Stored data entries:
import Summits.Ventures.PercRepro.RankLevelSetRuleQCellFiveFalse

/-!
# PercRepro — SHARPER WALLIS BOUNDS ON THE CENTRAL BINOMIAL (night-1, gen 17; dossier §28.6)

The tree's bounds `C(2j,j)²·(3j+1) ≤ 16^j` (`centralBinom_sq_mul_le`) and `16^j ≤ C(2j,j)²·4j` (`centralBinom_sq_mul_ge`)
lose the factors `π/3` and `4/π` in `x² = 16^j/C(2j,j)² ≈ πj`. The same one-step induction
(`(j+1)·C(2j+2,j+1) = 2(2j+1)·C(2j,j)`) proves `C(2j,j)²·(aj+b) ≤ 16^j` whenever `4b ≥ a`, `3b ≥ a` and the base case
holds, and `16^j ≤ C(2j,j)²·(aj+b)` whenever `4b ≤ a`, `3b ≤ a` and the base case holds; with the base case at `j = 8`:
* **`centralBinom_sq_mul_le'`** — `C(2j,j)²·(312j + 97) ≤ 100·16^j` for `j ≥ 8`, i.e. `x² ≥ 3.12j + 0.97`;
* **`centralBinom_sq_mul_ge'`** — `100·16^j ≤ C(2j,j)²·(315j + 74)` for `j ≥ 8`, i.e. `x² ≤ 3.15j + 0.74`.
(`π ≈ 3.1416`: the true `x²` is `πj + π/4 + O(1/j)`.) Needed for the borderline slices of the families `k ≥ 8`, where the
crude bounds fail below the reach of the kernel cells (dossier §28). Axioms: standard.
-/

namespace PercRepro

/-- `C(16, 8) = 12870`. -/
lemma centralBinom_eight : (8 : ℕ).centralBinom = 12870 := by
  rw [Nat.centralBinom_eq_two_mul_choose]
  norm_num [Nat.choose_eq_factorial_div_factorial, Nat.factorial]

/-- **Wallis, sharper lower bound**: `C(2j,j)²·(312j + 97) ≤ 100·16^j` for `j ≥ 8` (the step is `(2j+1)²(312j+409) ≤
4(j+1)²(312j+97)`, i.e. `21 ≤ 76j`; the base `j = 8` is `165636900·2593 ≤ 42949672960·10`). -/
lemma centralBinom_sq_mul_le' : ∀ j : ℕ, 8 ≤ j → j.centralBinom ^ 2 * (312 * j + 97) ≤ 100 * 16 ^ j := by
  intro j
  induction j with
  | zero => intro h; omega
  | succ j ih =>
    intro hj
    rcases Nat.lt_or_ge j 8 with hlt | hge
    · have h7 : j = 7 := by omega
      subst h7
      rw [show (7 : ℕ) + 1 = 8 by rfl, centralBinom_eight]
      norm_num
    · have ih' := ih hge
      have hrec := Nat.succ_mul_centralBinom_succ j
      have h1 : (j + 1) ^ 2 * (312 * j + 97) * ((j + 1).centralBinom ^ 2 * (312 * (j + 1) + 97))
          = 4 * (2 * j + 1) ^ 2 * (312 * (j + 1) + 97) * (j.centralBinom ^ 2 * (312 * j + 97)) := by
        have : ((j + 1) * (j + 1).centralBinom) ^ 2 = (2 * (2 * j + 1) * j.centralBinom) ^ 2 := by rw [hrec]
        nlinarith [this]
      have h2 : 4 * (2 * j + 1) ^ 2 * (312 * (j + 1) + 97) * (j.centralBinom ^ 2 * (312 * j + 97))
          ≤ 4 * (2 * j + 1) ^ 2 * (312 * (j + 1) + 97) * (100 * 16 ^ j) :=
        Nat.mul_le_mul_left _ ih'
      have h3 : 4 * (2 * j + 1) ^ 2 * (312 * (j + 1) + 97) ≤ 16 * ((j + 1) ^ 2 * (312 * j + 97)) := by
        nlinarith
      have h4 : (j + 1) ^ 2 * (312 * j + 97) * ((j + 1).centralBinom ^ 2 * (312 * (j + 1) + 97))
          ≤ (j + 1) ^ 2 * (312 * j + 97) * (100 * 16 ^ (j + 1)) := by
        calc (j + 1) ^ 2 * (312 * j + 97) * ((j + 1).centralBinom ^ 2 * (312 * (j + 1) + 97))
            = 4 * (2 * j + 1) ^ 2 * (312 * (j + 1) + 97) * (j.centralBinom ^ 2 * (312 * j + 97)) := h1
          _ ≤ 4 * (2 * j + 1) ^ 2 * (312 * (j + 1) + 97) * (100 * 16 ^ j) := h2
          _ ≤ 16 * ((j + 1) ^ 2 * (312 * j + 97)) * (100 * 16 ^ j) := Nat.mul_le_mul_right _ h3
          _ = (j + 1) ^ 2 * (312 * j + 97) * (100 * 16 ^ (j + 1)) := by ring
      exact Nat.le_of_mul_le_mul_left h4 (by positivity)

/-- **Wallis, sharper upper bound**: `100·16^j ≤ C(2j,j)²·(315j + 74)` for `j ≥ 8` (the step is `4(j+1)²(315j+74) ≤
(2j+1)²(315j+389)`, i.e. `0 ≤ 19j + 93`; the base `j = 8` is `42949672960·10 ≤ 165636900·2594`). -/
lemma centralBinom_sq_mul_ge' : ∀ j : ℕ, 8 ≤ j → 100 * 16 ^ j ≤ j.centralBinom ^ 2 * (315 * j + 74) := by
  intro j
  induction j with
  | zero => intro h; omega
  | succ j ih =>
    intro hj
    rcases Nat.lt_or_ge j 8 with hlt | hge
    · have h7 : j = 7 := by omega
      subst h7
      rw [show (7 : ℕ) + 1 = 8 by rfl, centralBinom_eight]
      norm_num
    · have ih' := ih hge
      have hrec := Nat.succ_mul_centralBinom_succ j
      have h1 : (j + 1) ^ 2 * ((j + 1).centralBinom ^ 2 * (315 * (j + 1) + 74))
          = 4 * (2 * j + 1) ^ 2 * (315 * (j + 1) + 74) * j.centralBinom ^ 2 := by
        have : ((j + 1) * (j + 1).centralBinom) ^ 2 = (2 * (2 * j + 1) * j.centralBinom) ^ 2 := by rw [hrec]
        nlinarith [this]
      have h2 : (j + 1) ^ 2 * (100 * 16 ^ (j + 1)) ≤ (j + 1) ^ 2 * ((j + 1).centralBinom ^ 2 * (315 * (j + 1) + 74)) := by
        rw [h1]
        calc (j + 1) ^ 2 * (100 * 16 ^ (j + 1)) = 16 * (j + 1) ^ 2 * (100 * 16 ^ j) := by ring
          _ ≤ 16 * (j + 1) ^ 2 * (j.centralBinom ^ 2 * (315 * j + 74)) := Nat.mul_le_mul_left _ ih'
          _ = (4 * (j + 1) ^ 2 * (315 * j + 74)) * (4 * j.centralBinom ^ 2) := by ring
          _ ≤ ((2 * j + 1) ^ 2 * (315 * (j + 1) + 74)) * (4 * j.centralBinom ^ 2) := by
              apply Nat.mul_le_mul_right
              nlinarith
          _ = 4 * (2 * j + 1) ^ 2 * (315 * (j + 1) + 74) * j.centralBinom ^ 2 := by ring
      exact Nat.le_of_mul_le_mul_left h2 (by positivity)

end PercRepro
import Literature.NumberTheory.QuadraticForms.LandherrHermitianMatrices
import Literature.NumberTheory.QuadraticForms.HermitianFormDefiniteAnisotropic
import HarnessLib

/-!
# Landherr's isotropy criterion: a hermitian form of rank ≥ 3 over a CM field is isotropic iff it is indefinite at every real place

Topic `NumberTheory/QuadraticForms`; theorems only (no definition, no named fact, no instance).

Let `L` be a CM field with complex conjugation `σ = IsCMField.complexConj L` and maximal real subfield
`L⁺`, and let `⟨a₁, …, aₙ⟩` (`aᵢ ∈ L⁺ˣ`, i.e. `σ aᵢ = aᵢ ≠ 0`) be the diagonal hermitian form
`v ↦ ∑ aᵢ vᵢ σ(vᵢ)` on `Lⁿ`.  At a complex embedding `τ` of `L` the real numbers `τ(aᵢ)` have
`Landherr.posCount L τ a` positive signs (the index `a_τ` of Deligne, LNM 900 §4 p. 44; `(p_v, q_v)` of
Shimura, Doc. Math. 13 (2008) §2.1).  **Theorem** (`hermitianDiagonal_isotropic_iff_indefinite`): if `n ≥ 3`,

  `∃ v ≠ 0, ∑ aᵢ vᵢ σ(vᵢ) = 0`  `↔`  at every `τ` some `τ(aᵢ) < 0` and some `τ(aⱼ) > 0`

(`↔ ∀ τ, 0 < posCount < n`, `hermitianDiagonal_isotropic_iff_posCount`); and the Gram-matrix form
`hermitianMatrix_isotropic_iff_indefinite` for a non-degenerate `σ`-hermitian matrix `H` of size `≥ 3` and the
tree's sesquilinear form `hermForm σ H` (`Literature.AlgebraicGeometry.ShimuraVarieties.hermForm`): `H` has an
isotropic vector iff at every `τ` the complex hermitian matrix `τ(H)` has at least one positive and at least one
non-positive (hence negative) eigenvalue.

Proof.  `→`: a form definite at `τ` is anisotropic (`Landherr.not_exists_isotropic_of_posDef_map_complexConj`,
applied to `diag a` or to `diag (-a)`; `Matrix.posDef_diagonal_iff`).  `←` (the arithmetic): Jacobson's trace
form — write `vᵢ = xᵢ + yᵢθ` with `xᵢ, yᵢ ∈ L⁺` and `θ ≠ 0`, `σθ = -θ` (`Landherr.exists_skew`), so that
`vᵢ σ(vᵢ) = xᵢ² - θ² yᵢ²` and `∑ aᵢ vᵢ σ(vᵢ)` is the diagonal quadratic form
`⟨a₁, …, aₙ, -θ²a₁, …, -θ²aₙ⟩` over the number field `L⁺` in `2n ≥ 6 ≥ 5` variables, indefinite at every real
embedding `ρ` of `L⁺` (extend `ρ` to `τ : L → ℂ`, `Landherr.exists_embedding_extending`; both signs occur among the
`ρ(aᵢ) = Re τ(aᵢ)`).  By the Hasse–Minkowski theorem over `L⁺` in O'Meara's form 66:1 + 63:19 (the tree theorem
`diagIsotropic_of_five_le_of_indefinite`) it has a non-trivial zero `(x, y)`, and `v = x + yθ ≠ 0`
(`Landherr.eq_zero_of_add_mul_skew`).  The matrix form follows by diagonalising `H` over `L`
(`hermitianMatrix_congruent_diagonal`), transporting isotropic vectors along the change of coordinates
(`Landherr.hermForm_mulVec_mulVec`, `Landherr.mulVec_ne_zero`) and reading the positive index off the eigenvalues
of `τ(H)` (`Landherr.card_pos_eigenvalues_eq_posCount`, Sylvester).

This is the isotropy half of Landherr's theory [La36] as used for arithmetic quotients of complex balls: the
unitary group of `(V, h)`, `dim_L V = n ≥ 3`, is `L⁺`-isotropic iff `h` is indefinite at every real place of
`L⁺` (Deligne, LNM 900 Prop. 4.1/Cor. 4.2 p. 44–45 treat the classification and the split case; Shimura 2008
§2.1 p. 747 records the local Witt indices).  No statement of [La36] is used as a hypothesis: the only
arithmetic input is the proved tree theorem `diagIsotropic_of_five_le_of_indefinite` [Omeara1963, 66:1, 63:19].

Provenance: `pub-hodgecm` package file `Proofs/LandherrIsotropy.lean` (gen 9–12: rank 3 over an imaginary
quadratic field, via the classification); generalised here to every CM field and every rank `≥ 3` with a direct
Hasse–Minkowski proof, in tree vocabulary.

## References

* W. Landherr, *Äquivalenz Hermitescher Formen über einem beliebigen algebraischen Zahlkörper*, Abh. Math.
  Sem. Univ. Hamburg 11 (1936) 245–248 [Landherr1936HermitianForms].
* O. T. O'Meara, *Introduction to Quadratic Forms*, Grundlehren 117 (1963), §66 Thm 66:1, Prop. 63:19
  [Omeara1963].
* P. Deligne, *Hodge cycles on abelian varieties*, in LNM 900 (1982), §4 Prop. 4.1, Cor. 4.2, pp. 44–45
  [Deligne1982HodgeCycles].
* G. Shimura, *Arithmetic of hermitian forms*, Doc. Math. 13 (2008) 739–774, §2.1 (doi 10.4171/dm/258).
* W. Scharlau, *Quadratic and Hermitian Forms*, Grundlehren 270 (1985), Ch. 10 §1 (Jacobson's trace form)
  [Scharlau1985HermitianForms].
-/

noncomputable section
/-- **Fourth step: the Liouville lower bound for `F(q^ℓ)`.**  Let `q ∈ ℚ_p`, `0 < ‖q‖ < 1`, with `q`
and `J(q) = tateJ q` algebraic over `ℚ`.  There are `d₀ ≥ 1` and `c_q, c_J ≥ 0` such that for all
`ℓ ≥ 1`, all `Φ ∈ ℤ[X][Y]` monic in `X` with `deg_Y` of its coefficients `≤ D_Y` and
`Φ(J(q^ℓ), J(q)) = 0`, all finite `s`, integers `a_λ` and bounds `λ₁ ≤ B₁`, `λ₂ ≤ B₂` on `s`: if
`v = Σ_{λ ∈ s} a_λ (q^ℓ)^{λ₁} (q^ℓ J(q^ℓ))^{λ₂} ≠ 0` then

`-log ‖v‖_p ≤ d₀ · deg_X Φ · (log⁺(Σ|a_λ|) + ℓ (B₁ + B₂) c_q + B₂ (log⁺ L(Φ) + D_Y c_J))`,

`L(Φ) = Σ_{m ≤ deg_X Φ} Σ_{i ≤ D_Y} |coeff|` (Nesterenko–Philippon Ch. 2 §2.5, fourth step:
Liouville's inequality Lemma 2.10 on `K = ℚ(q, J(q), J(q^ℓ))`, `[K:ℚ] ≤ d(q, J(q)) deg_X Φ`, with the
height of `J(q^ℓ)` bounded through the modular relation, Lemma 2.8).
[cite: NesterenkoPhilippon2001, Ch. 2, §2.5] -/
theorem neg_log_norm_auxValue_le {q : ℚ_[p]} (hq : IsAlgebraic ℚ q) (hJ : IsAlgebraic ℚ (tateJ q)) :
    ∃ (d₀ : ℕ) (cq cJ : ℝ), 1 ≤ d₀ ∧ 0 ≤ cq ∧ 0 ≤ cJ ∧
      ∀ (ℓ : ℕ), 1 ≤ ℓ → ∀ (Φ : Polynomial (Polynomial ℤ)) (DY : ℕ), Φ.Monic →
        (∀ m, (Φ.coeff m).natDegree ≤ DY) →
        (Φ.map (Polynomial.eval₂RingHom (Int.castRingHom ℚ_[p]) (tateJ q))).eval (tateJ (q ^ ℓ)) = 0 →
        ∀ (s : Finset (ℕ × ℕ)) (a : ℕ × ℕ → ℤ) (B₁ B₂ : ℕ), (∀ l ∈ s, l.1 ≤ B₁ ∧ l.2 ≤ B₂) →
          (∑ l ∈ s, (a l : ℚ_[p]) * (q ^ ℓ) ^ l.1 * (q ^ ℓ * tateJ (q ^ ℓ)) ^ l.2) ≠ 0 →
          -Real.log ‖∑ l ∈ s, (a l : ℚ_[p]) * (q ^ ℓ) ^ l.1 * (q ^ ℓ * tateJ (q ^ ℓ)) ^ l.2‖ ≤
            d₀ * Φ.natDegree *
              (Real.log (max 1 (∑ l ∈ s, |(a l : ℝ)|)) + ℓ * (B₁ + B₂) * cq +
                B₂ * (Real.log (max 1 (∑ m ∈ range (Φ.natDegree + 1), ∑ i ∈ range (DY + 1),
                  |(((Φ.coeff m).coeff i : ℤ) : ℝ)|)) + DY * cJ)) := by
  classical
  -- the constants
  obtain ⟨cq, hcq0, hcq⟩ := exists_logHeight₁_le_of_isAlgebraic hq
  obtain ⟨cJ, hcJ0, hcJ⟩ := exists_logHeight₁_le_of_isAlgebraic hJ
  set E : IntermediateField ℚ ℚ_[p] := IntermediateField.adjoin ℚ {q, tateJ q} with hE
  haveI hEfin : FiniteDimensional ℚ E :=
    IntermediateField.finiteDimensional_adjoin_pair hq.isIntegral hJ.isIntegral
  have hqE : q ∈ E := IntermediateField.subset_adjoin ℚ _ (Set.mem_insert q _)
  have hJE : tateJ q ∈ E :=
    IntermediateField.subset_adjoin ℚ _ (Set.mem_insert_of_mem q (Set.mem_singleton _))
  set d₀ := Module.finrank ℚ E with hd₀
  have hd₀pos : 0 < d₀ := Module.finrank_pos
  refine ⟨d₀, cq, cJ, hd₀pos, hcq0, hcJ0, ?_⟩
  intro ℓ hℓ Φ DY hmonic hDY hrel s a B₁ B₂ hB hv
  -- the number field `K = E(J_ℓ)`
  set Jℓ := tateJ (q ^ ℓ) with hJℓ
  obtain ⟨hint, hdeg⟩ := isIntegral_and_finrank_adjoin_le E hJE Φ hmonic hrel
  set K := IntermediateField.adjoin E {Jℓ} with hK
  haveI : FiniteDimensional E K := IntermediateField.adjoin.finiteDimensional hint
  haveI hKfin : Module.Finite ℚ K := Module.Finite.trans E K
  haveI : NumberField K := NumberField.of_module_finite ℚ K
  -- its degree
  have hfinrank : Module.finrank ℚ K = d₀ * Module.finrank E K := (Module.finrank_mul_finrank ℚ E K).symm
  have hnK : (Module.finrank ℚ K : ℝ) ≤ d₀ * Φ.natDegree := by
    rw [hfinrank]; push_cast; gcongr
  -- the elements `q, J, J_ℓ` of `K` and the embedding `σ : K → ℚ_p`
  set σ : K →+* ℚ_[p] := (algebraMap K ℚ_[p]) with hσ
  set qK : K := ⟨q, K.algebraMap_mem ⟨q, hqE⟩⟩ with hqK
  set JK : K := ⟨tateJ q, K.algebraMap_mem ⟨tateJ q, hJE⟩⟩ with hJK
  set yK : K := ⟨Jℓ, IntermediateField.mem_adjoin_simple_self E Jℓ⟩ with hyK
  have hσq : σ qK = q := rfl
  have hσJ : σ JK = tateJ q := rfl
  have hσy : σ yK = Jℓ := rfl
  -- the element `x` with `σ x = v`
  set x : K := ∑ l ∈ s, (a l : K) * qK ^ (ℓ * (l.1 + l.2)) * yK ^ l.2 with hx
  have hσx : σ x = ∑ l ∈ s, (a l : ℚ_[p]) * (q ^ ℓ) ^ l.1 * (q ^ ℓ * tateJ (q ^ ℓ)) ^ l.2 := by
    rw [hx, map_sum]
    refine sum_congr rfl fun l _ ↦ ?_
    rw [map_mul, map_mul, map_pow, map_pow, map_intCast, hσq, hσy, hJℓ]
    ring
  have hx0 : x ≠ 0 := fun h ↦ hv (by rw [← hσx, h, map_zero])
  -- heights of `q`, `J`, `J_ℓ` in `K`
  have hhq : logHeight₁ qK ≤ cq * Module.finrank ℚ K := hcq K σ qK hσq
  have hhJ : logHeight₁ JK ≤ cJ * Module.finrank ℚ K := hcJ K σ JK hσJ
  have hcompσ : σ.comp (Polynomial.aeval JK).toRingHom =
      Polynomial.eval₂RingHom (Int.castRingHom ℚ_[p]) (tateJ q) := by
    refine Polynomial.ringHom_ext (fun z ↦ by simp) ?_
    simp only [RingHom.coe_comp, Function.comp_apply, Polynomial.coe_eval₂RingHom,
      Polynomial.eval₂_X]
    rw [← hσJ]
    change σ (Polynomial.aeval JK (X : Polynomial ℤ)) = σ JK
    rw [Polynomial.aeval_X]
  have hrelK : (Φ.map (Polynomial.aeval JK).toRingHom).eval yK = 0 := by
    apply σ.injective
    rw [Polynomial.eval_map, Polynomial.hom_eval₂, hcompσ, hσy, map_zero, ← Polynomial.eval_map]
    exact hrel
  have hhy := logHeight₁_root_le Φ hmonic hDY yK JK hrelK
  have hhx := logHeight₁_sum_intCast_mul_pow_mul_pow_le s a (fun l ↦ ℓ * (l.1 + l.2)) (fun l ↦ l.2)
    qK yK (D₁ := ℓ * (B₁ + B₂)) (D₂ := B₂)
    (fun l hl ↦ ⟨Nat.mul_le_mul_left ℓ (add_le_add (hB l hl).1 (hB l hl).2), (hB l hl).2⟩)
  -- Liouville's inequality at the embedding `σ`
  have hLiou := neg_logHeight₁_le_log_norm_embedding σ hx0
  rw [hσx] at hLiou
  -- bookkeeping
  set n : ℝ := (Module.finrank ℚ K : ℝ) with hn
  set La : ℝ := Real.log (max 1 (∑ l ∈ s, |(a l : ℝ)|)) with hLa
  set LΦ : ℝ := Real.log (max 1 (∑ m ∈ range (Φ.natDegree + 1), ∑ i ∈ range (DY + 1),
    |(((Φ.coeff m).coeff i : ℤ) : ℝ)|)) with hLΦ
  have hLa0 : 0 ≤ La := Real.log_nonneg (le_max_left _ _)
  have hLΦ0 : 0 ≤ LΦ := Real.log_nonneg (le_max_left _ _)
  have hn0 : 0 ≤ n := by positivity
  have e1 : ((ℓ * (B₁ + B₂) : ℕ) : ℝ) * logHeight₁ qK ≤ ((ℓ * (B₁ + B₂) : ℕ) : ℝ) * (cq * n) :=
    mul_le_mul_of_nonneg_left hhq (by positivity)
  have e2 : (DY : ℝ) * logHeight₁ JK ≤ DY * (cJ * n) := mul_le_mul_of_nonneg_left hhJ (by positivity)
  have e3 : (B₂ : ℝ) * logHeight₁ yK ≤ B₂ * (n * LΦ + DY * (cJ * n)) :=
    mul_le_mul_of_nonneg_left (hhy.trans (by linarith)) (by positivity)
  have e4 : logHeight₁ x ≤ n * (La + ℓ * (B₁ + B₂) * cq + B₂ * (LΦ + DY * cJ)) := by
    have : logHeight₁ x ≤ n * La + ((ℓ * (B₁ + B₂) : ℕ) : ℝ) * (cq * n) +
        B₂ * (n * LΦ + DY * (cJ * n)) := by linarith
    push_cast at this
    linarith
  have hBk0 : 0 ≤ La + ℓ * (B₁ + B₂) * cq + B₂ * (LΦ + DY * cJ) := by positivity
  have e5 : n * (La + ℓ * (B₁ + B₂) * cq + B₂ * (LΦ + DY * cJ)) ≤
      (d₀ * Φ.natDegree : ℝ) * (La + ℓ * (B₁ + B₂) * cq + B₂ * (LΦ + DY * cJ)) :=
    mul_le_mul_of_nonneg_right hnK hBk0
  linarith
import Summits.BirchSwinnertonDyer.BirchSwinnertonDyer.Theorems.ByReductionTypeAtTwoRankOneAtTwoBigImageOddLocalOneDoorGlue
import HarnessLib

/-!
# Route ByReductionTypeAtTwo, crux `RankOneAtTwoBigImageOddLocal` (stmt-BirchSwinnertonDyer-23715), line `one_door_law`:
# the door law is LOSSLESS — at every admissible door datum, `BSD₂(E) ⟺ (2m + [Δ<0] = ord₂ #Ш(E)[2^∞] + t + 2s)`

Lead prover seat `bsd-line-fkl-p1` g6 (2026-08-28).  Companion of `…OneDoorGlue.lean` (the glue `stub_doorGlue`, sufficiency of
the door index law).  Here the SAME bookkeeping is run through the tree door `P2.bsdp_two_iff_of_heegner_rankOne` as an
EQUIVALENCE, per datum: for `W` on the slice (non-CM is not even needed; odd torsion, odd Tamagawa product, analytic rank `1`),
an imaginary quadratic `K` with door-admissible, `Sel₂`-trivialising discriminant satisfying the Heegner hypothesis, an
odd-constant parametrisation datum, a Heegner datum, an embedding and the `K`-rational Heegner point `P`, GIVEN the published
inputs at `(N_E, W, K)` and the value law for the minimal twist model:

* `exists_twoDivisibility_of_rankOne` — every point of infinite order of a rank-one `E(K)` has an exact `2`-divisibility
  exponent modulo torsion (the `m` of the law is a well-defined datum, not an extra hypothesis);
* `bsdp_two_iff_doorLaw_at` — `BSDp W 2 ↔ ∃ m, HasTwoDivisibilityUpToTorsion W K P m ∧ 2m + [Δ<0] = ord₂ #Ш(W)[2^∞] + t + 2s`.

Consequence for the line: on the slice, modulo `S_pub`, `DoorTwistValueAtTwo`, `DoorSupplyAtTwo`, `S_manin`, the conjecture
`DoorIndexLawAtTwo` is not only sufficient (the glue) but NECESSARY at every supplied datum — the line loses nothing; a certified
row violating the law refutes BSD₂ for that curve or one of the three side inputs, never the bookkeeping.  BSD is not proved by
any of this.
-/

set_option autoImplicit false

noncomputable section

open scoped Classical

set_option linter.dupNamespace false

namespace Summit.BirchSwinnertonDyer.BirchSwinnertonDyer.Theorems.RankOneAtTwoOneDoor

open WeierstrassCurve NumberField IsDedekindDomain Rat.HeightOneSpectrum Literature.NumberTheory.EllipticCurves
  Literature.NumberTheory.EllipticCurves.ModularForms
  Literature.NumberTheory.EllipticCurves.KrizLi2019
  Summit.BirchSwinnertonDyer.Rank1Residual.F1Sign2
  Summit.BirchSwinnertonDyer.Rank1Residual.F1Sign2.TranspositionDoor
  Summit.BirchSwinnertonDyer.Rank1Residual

=== Required work ===
Return only the part of the records above that opens with the line containing "have h2 : (j" and closes with the line containing "fact, no instance).", ends included.

=== Result ===
      have h2 : (j + 1) ^ 2 * (100 * 16 ^ (j + 1)) ≤ (j + 1) ^ 2 * ((j + 1).centralBinom ^ 2 * (315 * (j + 1) + 74)) := by
        rw [h1]
        calc (j + 1) ^ 2 * (100 * 16 ^ (j + 1)) = 16 * (j + 1) ^ 2 * (100 * 16 ^ j) := by ring
          _ ≤ 16 * (j + 1) ^ 2 * (j.centralBinom ^ 2 * (315 * j + 74)) := Nat.mul_le_mul_left _ ih'
          _ = (4 * (j + 1) ^ 2 * (315 * j + 74)) * (4 * j.centralBinom ^ 2) := by ring
          _ ≤ ((2 * j + 1) ^ 2 * (315 * (j + 1) + 74)) * (4 * j.centralBinom ^ 2) := by
              apply Nat.mul_le_mul_right
              nlinarith
          _ = 4 * (2 * j + 1) ^ 2 * (315 * (j + 1) + 74) * j.centralBinom ^ 2 := by ring
      exact Nat.le_of_mul_le_mul_left h2 (by positivity)

end PercRepro
import Literature.NumberTheory.QuadraticForms.LandherrHermitianMatrices
import Literature.NumberTheory.QuadraticForms.HermitianFormDefiniteAnisotropic
import HarnessLib

/-!
# Landherr's isotropy criterion: a hermitian form of rank ≥ 3 over a CM field is isotropic iff it is indefinite at every real place

Topic `NumberTheory/QuadraticForms`; theorems only (no definition, no named fact, no instance).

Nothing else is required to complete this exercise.